* [WHAT IS BEING ASKED]: Only the lines from the first line of the material below to the line containing "ℚ)). [folklore] -/", inclusive, should be copied, each exactly as written.

* [PROVIDED RECORDS]:
import Summits.HubbardSuperconductivity.HubbardSuperconductivity.Theorems.AnisotropyChordTransferFibre3FinXB2Eval

/-!
# Route `AnisotropyChord` / H0 rotor rung: FIN XB2 row-`N₁` certificate at `L = 33` — cell facts, part `d`

Kernel facts `xbCellAny2 33 (49/50) la lb c = true` (evaluator `…FinXB2Eval`, point wedges recomputed in the same `decide`) for 1 λ-cell(s) of the per-`L` cover
(`…FinXB2Cover.xbCheck2`; cell design: p3 g6 scratch `xb_design2.py`, float mirror `xb_mirror.py` (g5)); assembled in `…FinXB2ThirtyThree`.
Prover seat `hubbard-h0-rotor-p3` g6; helper for piece A = stmt-HubbardSuperconductivity-23918 of rung 19089 (`--supports`, helper class).
WHAT THIS IS NOT: nothing here proves superconductivity in the Hubbard model (rotor TARGET as worded stays FALSE, g15 verdict); kernel facts for the FIN certificate of ONE hypothesis (row `N₁`) of ONE conditional reduction.  Tree imports only; no sorry, no new axioms.
-/

set_option linter.dupNamespace false

namespace Summit.HubbardSuperconductivity.HubbardSuperconductivity.Theorems.AnisotropyChord.Transfer.Fibre3

namespace FinXB

set_option maxHeartbeats 4000000 in
/-- kernel fact: cell 19 at `L = 33` (certified, c = (2/5 : ℚ)). [folklore] -/
theorem xb2c33_19 : xbCellAny2 33 (49/50 : ℚ) 104551128629952 119142545519370 (2/5 : ℚ) = true := by
  decide +kernel

end FinXB

end Summit.HubbardSuperconductivity.HubbardSuperconductivity.Theorems.AnisotropyChord.Transfer.Fibre3
/-
Copyright (c) 2026 the pub-hodgecm-mathlib formalisation cell (harness21).  Prover seat hodgecm-mathlib-LH7-p04 (g11), 2026-09-03.
Road M6 → F3 «TOT-Λ BY OVER-ORDERS» (WORD #69∕#75∕#77 by name; F3-5 pen by (α)), brick F3-5∕(S7b) «THE LAW'S `H` FROM F3-1b».
-/
import Literature.NumberTheory.Automorphic.GluedOverOrdersCount   -- ★ F3-1b (this seat) p852927: the master count, (C1) `natCard_hermitianChars_odd`, (C2) `_even`, (C3) `natCard_quotient_span_pow_zero`
import HarnessLib

/-!
# The over-order law's level function `H(N″, b)`: F3-1b's counts in F3-4's hypothesis shape

Topic `NumberTheory/Automorphic`; namespace `Literature.NumberTheory.Automorphic`.  THEOREMS ONLY (no definition, no instance, no notation, no named fact, no `sorry`).
Cell `pub/hodgecm-mathlib` (D-0151), crux H413 = `stmt-HodgeConjecture-24833`; road M6 → F3, sigsheet F3-5 v1 (6925585c) step (S7): F3-4 `OverOrderLawClosedForms` (F0P3a-p04 (g30))
takes the level function `H : ℕ → ℕ → ℕ` ABSTRACTLY with three value hypotheses `hH0 ∕ hHodd ∕ hHeven`; F3-5 instantiates
`H N″ b := #{w ∈ 𝒪_F ⧸ ϖ^b | ∃ y ↦ w, Lvl(N″, b, y) ∧ ϖ^{N−N″}·y ≡ c (mod ϖ^b)}` — the number of HERMITIAN (`y ∈ 𝒪_F`), COMPATIBLE (`ϖ^{N−N″} y ≡ c`) character values at a
MONOGENIC LEVEL (`Lvl`, ★ F3-3's `hlvl` disjunction with the `b = 0` boundary added) — and this file discharges the three hypotheses from ★ F3-1b, with the valuation `m` of the
type-(2) order's character value `c` entering through `hm : ∀ j, c ∈ (ϖ^j) ↔ j ≤ m`.  HONEST LABEL: HC_CM is proved only modulo the 2 remaining named inputs (hLiu418 24832,
h413 24833) until rung 0 closes; DVR counting only, asserts nothing printed; count-neutral.

* `natCard_levelChars_zero` (`hH0`: one class at `b = 0`), `natCard_levelChars_odd` (`hHodd`), `natCard_levelChars_even` (`hHeven`).

## References
* [Neukirch1999] J. Neukirch, *Algebraic Number Theory*, Grundlehren 322 (1999): Ch. I §12 (orders of conductor `f`, counting residue classes).
* [SerreLocalFields1979] J.-P. Serre, *Local Fields*, GTM 67 (1979): Ch. IV §1 (the filtration `(π^n)`).
* [Flicker1998UnitaryFL] Y. Z. Flicker, *Elementary proof of the fundamental lemma for a unitary group*, Canad. J. Math. 50 (1998): Props. 7, 11, 16–17 (the closed forms the law sums to).
-/

set_option autoImplicit false

open scoped ValuativeRel

namespace Literature.NumberTheory.Automorphic

variable {F : Type*} [Field F] [ValuativeRel F] {ϖ : F} (hϖ : IsUniformizingElement ϖ)

include hϖ in
/-- **`hH0`: at the boundary level `b = 0` there is exactly one class** (`𝒪 ⧸ (ϖ^0)` is a point; `Lvl(N″, 0, ·)` holds by its first disjunct). [cite: Neukirch1999, Ch. I §12] -/
theorem natCard_levelChars_zero (N N'' : ℕ) (c : 𝒪[F]) :
    Nat.card {w : 𝒪[F] ⧸ Ideal.span ({(⟨ϖ, hϖ.mem⟩ : 𝒪[F]) ^ 0} : Set 𝒪[F]) //
        ∃ y : 𝒪[F], Ideal.Quotient.mk _ y = w ∧
          ((0 : ℕ) = 0 ∨ ((0 : ℕ) = 2 * N'' + 1 ∧ y ∈ Ideal.span ({(⟨ϖ, hϖ.mem⟩ : 𝒪[F]) ^ (N'' + 1)} : Set 𝒪[F])) ∨
            ∃ M : ℕ, 1 ≤ M ∧ M ≤ N'' ∧ (0 : ℕ) = 2 * M ∧ y ∈ Ideal.span ({(⟨ϖ, hϖ.mem⟩ : 𝒪[F]) ^ M} : Set 𝒪[F]) ∧
              y ∉ Ideal.span ({(⟨ϖ, hϖ.mem⟩ : 𝒪[F]) ^ (M + 1)} : Set 𝒪[F])) ∧
          (⟨ϖ, hϖ.mem⟩ : 𝒪[F]) ^ (N - N'') * y - c ∈ Ideal.span ({(⟨ϖ, hϖ.mem⟩ : 𝒪[F]) ^ 0} : Set 𝒪[F])} = 1 := by
  rw [← natCard_quotient_span_pow_zero hϖ]
  refine Nat.card_congr (Equiv.subtypeUnivEquiv fun w => ?_)
  obtain ⟨y, rfl⟩ := Ideal.Quotient.mk_surjective w
  refine ⟨y, rfl, Or.inl rfl, ?_⟩
  rw [pow_zero, Ideal.span_singleton_one]
  exact Submodule.mem_top

include hϖ in
/-- **`hHodd`: at an odd level `b`** the monogenic-level classes exist only for `b = 2N″ + 1` (character values `y ∈ (ϖ^{N″+1})`), and then ★ F3-1b (C1) counts the compatible ones:
`q^{min(N″, N−N″)}` if `min(b, N+1) ≤ m = ord c`, else `0`. [cite: Neukirch1999, Ch. I §12] [cite: SerreLocalFields1979, Ch. IV §1] -/
theorem natCard_levelChars_odd [Finite 𝓀[F]] [IsDiscreteValuationRing 𝒪[F]] {N N'' : ℕ} (hN : N'' ≤ N) {b : ℕ} (hb : b % 2 = 1) (c : 𝒪[F])
    {m : ℕ} (hm : ∀ j : ℕ, c ∈ Ideal.span ({(⟨ϖ, hϖ.mem⟩ : 𝒪[F]) ^ j} : Set 𝒪[F]) ↔ j ≤ m) :
    Nat.card {w : 𝒪[F] ⧸ Ideal.span ({(⟨ϖ, hϖ.mem⟩ : 𝒪[F]) ^ b} : Set 𝒪[F]) //
        ∃ y : 𝒪[F], Ideal.Quotient.mk _ y = w ∧
          (b = 0 ∨ (b = 2 * N'' + 1 ∧ y ∈ Ideal.span ({(⟨ϖ, hϖ.mem⟩ : 𝒪[F]) ^ (N'' + 1)} : Set 𝒪[F])) ∨
            ∃ M : ℕ, 1 ≤ M ∧ M ≤ N'' ∧ b = 2 * M ∧ y ∈ Ideal.span ({(⟨ϖ, hϖ.mem⟩ : 𝒪[F]) ^ M} : Set 𝒪[F]) ∧
              y ∉ Ideal.span ({(⟨ϖ, hϖ.mem⟩ : 𝒪[F]) ^ (M + 1)} : Set 𝒪[F])) ∧
          (⟨ϖ, hϖ.mem⟩ : 𝒪[F]) ^ (N - N'') * y - c ∈ Ideal.span ({(⟨ϖ, hϖ.mem⟩ : 𝒪[F]) ^ b} : Set 𝒪[F])} =
      if b = 2 * N'' + 1 ∧ min b (N + 1) ≤ m then Nat.card 𝓀[F] ^ min N'' (N - N'') else 0 := by
  classical
  by_cases hb' : b = 2 * N'' + 1
  · subst hb'
    -- the level predicate collapses to `y ∈ (ϖ^{N″+1})`
    rw [Nat.card_congr (Equiv.subtypeEquivRight (fun w => _) :
        _ ≃ {w : 𝒪[F] ⧸ Ideal.span ({(⟨ϖ, hϖ.mem⟩ : 𝒪[F]) ^ (2 * N'' + 1)} : Set 𝒪[F]) //
          ∃ y : 𝒪[F], Ideal.Quotient.mk _ y = w ∧ y ∈ Ideal.span ({(⟨ϖ, hϖ.mem⟩ : 𝒪[F]) ^ (N'' + 1)} : Set 𝒪[F]) ∧
            (⟨ϖ, hϖ.mem⟩ : 𝒪[F]) ^ (N - N'') * y - c ∈ Ideal.span ({(⟨ϖ, hϖ.mem⟩ : 𝒪[F]) ^ (2 * N'' + 1)} : Set 𝒪[F])}),
      natCard_hermitianChars_odd hϖ hN c]
    · by_cases hc : min (2 * N'' + 1) (N + 1) ≤ m
      · rw [if_pos ((hm _).2 hc), if_pos (show 2 * N'' + 1 = 2 * N'' + 1 ∧ min (2 * N'' + 1) (N + 1) ≤ m from ⟨rfl, hc⟩)]
      · rw [if_neg (show c ∉ Ideal.span ({(⟨ϖ, hϖ.mem⟩ : 𝒪[F]) ^ min (2 * N'' + 1) (N + 1)} : Set 𝒪[F]) from fun h => hc ((hm _).1 h)),
          if_neg (show ¬ (2 * N'' + 1 = 2 * N'' + 1 ∧ min (2 * N'' + 1) (N + 1) ≤ m) from fun h => hc h.2)]
    · intro w
      refine exists_congr fun y => and_congr_right fun _ => ⟨fun h => ⟨?_, h.2⟩, fun h => ⟨Or.inr (Or.inl ⟨rfl, h.1⟩), h.2⟩⟩
      rcases h.1 with h0 | ⟨-, hy⟩ | ⟨M, -, -, hM, -⟩
      · omega
      · exact hy
      · omega
  · -- no monogenic class at an odd level `b ≠ 2N″ + 1`
    rw [if_neg (fun h => hb' h.1)]
    haveI : IsEmpty {w : 𝒪[F] ⧸ Ideal.span ({(⟨ϖ, hϖ.mem⟩ : 𝒪[F]) ^ b} : Set 𝒪[F]) //
        ∃ y : 𝒪[F], Ideal.Quotient.mk _ y = w ∧
          (b = 0 ∨ (b = 2 * N'' + 1 ∧ y ∈ Ideal.span ({(⟨ϖ, hϖ.mem⟩ : 𝒪[F]) ^ (N'' + 1)} : Set 𝒪[F])) ∨
            ∃ M : ℕ, 1 ≤ M ∧ M ≤ N'' ∧ b = 2 * M ∧ y ∈ Ideal.span ({(⟨ϖ, hϖ.mem⟩ : 𝒪[F]) ^ M} : Set 𝒪[F]) ∧
              y ∉ Ideal.span ({(⟨ϖ, hϖ.mem⟩ : 𝒪[F]) ^ (M + 1)} : Set 𝒪[F])) ∧
          (⟨ϖ, hϖ.mem⟩ : 𝒪[F]) ^ (N - N'') * y - c ∈ Ideal.span ({(⟨ϖ, hϖ.mem⟩ : 𝒪[F]) ^ b} : Set 𝒪[F])} := by
      refine ⟨fun ⟨w, y, _, hl, _⟩ => ?_⟩
      rcases hl with h0 | ⟨h1, -⟩ | ⟨M, -, -, hM, -⟩
      · omega
      · exact hb' h1
      · omega
    exact Nat.card_of_isEmpty

include hϖ in
/-- **`hHeven`: at an even level `b = 2M`, `M ≥ 1`** the monogenic-level classes are the EXACT character values `y ∈ (ϖ^M) ∖ (ϖ^{M+1})` with `M ≤ N″`, counted by ★ F3-1b (C2):
with `k = N − N″` and `m = ord c`, `q^k` if `k < M` and `m = M + k`, `(q−1)q^{M−1}` if `M ≤ k` and `2M ≤ m`, else `0` — and `0` if `M > N″`.
[cite: Neukirch1999, Ch. I §12] [cite: SerreLocalFields1979, Ch. IV §1] -/
theorem natCard_levelChars_even [Finite 𝓀[F]] [IsDiscreteValuationRing 𝒪[F]] {N N'' : ℕ} {M : ℕ} (hM1 : 1 ≤ M) (c : 𝒪[F])
    {m : ℕ} (hm : ∀ j : ℕ, c ∈ Ideal.span ({(⟨ϖ, hϖ.mem⟩ : 𝒪[F]) ^ j} : Set 𝒪[F]) ↔ j ≤ m) :
    Nat.card {w : 𝒪[F] ⧸ Ideal.span ({(⟨ϖ, hϖ.mem⟩ : 𝒪[F]) ^ (2 * M)} : Set 𝒪[F]) //
        ∃ y : 𝒪[F], Ideal.Quotient.mk _ y = w ∧
          (2 * M = 0 ∨ (2 * M = 2 * N'' + 1 ∧ y ∈ Ideal.span ({(⟨ϖ, hϖ.mem⟩ : 𝒪[F]) ^ (N'' + 1)} : Set 𝒪[F])) ∨
            ∃ M' : ℕ, 1 ≤ M' ∧ M' ≤ N'' ∧ 2 * M = 2 * M' ∧ y ∈ Ideal.span ({(⟨ϖ, hϖ.mem⟩ : 𝒪[F]) ^ M'} : Set 𝒪[F]) ∧
              y ∉ Ideal.span ({(⟨ϖ, hϖ.mem⟩ : 𝒪[F]) ^ (M' + 1)} : Set 𝒪[F])) ∧
          (⟨ϖ, hϖ.mem⟩ : 𝒪[F]) ^ (N - N'') * y - c ∈ Ideal.span ({(⟨ϖ, hϖ.mem⟩ : 𝒪[F]) ^ (2 * M)} : Set 𝒪[F])} =
      if M ≤ N'' then
        (if N - N'' < M ∧ m = M + (N - N'') then Nat.card 𝓀[F] ^ (N - N'')
          else if M ≤ N - N'' ∧ 2 * M ≤ m then (Nat.card 𝓀[F] - 1) * Nat.card 𝓀[F] ^ (M - 1) else 0)
      else 0 := by
  classical
  by_cases hMN : M ≤ N''
  · rw [if_pos hMN]
    -- the level predicate collapses to `y ∈ (ϖ^M) ∖ (ϖ^{M+1})`
    rw [Nat.card_congr (Equiv.subtypeEquivRight (fun w => _) :
        _ ≃ {w : 𝒪[F] ⧸ Ideal.span ({(⟨ϖ, hϖ.mem⟩ : 𝒪[F]) ^ (2 * M)} : Set 𝒪[F]) //
          ∃ y : 𝒪[F], Ideal.Quotient.mk _ y = w ∧ y ∈ Ideal.span ({(⟨ϖ, hϖ.mem⟩ : 𝒪[F]) ^ M} : Set 𝒪[F]) ∧
            y ∉ Ideal.span ({(⟨ϖ, hϖ.mem⟩ : 𝒪[F]) ^ (M + 1)} : Set 𝒪[F]) ∧
            (⟨ϖ, hϖ.mem⟩ : 𝒪[F]) ^ (N - N'') * y - c ∈ Ideal.span ({(⟨ϖ, hϖ.mem⟩ : 𝒪[F]) ^ (2 * M)} : Set 𝒪[F])}),
      natCard_hermitianChars_even hϖ hM1 hMN c]
    · set π : 𝒪[F] := ⟨ϖ, hϖ.mem⟩ with hπ
      by_cases hk : M ≤ N - N''
      · rw [if_pos hk, if_neg (show ¬ (N - N'' < M ∧ m = M + (N - N'')) from fun h => absurd hk (not_le.2 h.1))]
        by_cases h2 : 2 * M ≤ m
        · rw [if_pos ((hm _).2 h2), if_pos (show M ≤ N - N'' ∧ 2 * M ≤ m from ⟨hk, h2⟩)]
        · rw [if_neg (show c ∉ Ideal.span ({π ^ (2 * M)} : Set 𝒪[F]) from fun h => h2 ((hm _).1 h)),
            if_neg (show ¬ (M ≤ N - N'' ∧ 2 * M ≤ m) from fun h => h2 h.2)]
      · rw [if_neg hk]
        have hk' : N - N'' < M := not_le.1 hk
        by_cases h2 : m = M + (N - N'')
        · have hyes : c ∈ Ideal.span ({π ^ (M + (N - N''))} : Set 𝒪[F]) ∧ c ∉ Ideal.span ({π ^ (M + (N - N'') + 1)} : Set 𝒪[F]) :=
            ⟨(hm _).2 (le_of_eq h2.symm), fun h => by have := (hm _).1 h; omega⟩
          rw [if_pos hyes, if_pos (show N - N'' < M ∧ m = M + (N - N'') from ⟨hk', h2⟩)]
        · have hno : ¬ (c ∈ Ideal.span ({π ^ (M + (N - N''))} : Set 𝒪[F]) ∧ c ∉ Ideal.span ({π ^ (M + (N - N'') + 1)} : Set 𝒪[F])) := by
            intro h
            have h3 := (hm _).1 h.1
            have h4 : ¬ (M + (N - N'') + 1 ≤ m) := fun h' => h.2 ((hm _).2 h')
            omega
          rw [if_neg hno, if_neg (show ¬ (N - N'' < M ∧ m = M + (N - N'')) from fun h => h2 h.2),
            if_neg (show ¬ (M ≤ N - N'' ∧ 2 * M ≤ m) from fun h => hk h.1)]
    · intro w
      refine exists_congr fun y => and_congr_right fun _ => ⟨fun h => ?_, fun h => ⟨Or.inr (Or.inr ⟨M, hM1, hMN, rfl, h.1, h.2.1⟩), h.2.2⟩⟩
      rcases h.1 with h0 | ⟨h1, -⟩ | ⟨M', -, -, hMM', hy, hy'⟩
      · omega
      · omega
      · obtain rfl : M' = M := by omega
        exact ⟨hy, hy', h.2⟩
  · -- no monogenic class at an even level above `2N″`
    rw [if_neg hMN]
    haveI : IsEmpty {w : 𝒪[F] ⧸ Ideal.span ({(⟨ϖ, hϖ.mem⟩ : 𝒪[F]) ^ (2 * M)} : Set 𝒪[F]) //
        ∃ y : 𝒪[F], Ideal.Quotient.mk _ y = w ∧
          (2 * M = 0 ∨ (2 * M = 2 * N'' + 1 ∧ y ∈ Ideal.span ({(⟨ϖ, hϖ.mem⟩ : 𝒪[F]) ^ (N'' + 1)} : Set 𝒪[F])) ∨
            ∃ M' : ℕ, 1 ≤ M' ∧ M' ≤ N'' ∧ 2 * M = 2 * M' ∧ y ∈ Ideal.span ({(⟨ϖ, hϖ.mem⟩ : 𝒪[F]) ^ M'} : Set 𝒪[F]) ∧
              y ∉ Ideal.span ({(⟨ϖ, hϖ.mem⟩ : 𝒪[F]) ^ (M' + 1)} : Set 𝒪[F])) ∧
          (⟨ϖ, hϖ.mem⟩ : 𝒪[F]) ^ (N - N'') * y - c ∈ Ideal.span ({(⟨ϖ, hϖ.mem⟩ : 𝒪[F]) ^ (2 * M)} : Set 𝒪[F])} := by
      refine ⟨fun ⟨w, y, _, hl, _⟩ => ?_⟩
      rcases hl with h0 | ⟨h1, -⟩ | ⟨M', -, hM'N, hMM', -, -⟩
      · omega
      · omega
      · omega
    exact Nat.card_of_isEmpty

end Literature.NumberTheory.Automorphic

* [RESULT OF THIS EXERCISE]:
import Summits.HubbardSuperconductivity.HubbardSuperconductivity.Theorems.AnisotropyChordTransferFibre3FinXB2Eval

/-!
# Route `AnisotropyChord` / H0 rotor rung: FIN XB2 row-`N₁` certificate at `L = 33` — cell facts, part `d`

Kernel facts `xbCellAny2 33 (49/50) la lb c = true` (evaluator `…FinXB2Eval`, point wedges recomputed in the same `decide`) for 1 λ-cell(s) of the per-`L` cover
(`…FinXB2Cover.xbCheck2`; cell design: p3 g6 scratch `xb_design2.py`, float mirror `xb_mirror.py` (g5)); assembled in `…FinXB2ThirtyThree`.
Prover seat `hubbard-h0-rotor-p3` g6; helper for piece A = stmt-HubbardSuperconductivity-23918 of rung 19089 (`--supports`, helper class).
WHAT THIS IS NOT: nothing here proves superconductivity in the Hubbard model (rotor TARGET as worded stays FALSE, g15 verdict); kernel facts for the FIN certificate of ONE hypothesis (row `N₁`) of ONE conditional reduction.  Tree imports only; no sorry, no new axioms.
-/

set_option linter.dupNamespace false

namespace Summit.HubbardSuperconductivity.HubbardSuperconductivity.Theorems.AnisotropyChord.Transfer.Fibre3

namespace FinXB

set_option maxHeartbeats 4000000 in
/-- kernel fact: cell 19 at `L = 33` (certified, c = (2/5 : ℚ)). [folklore] -/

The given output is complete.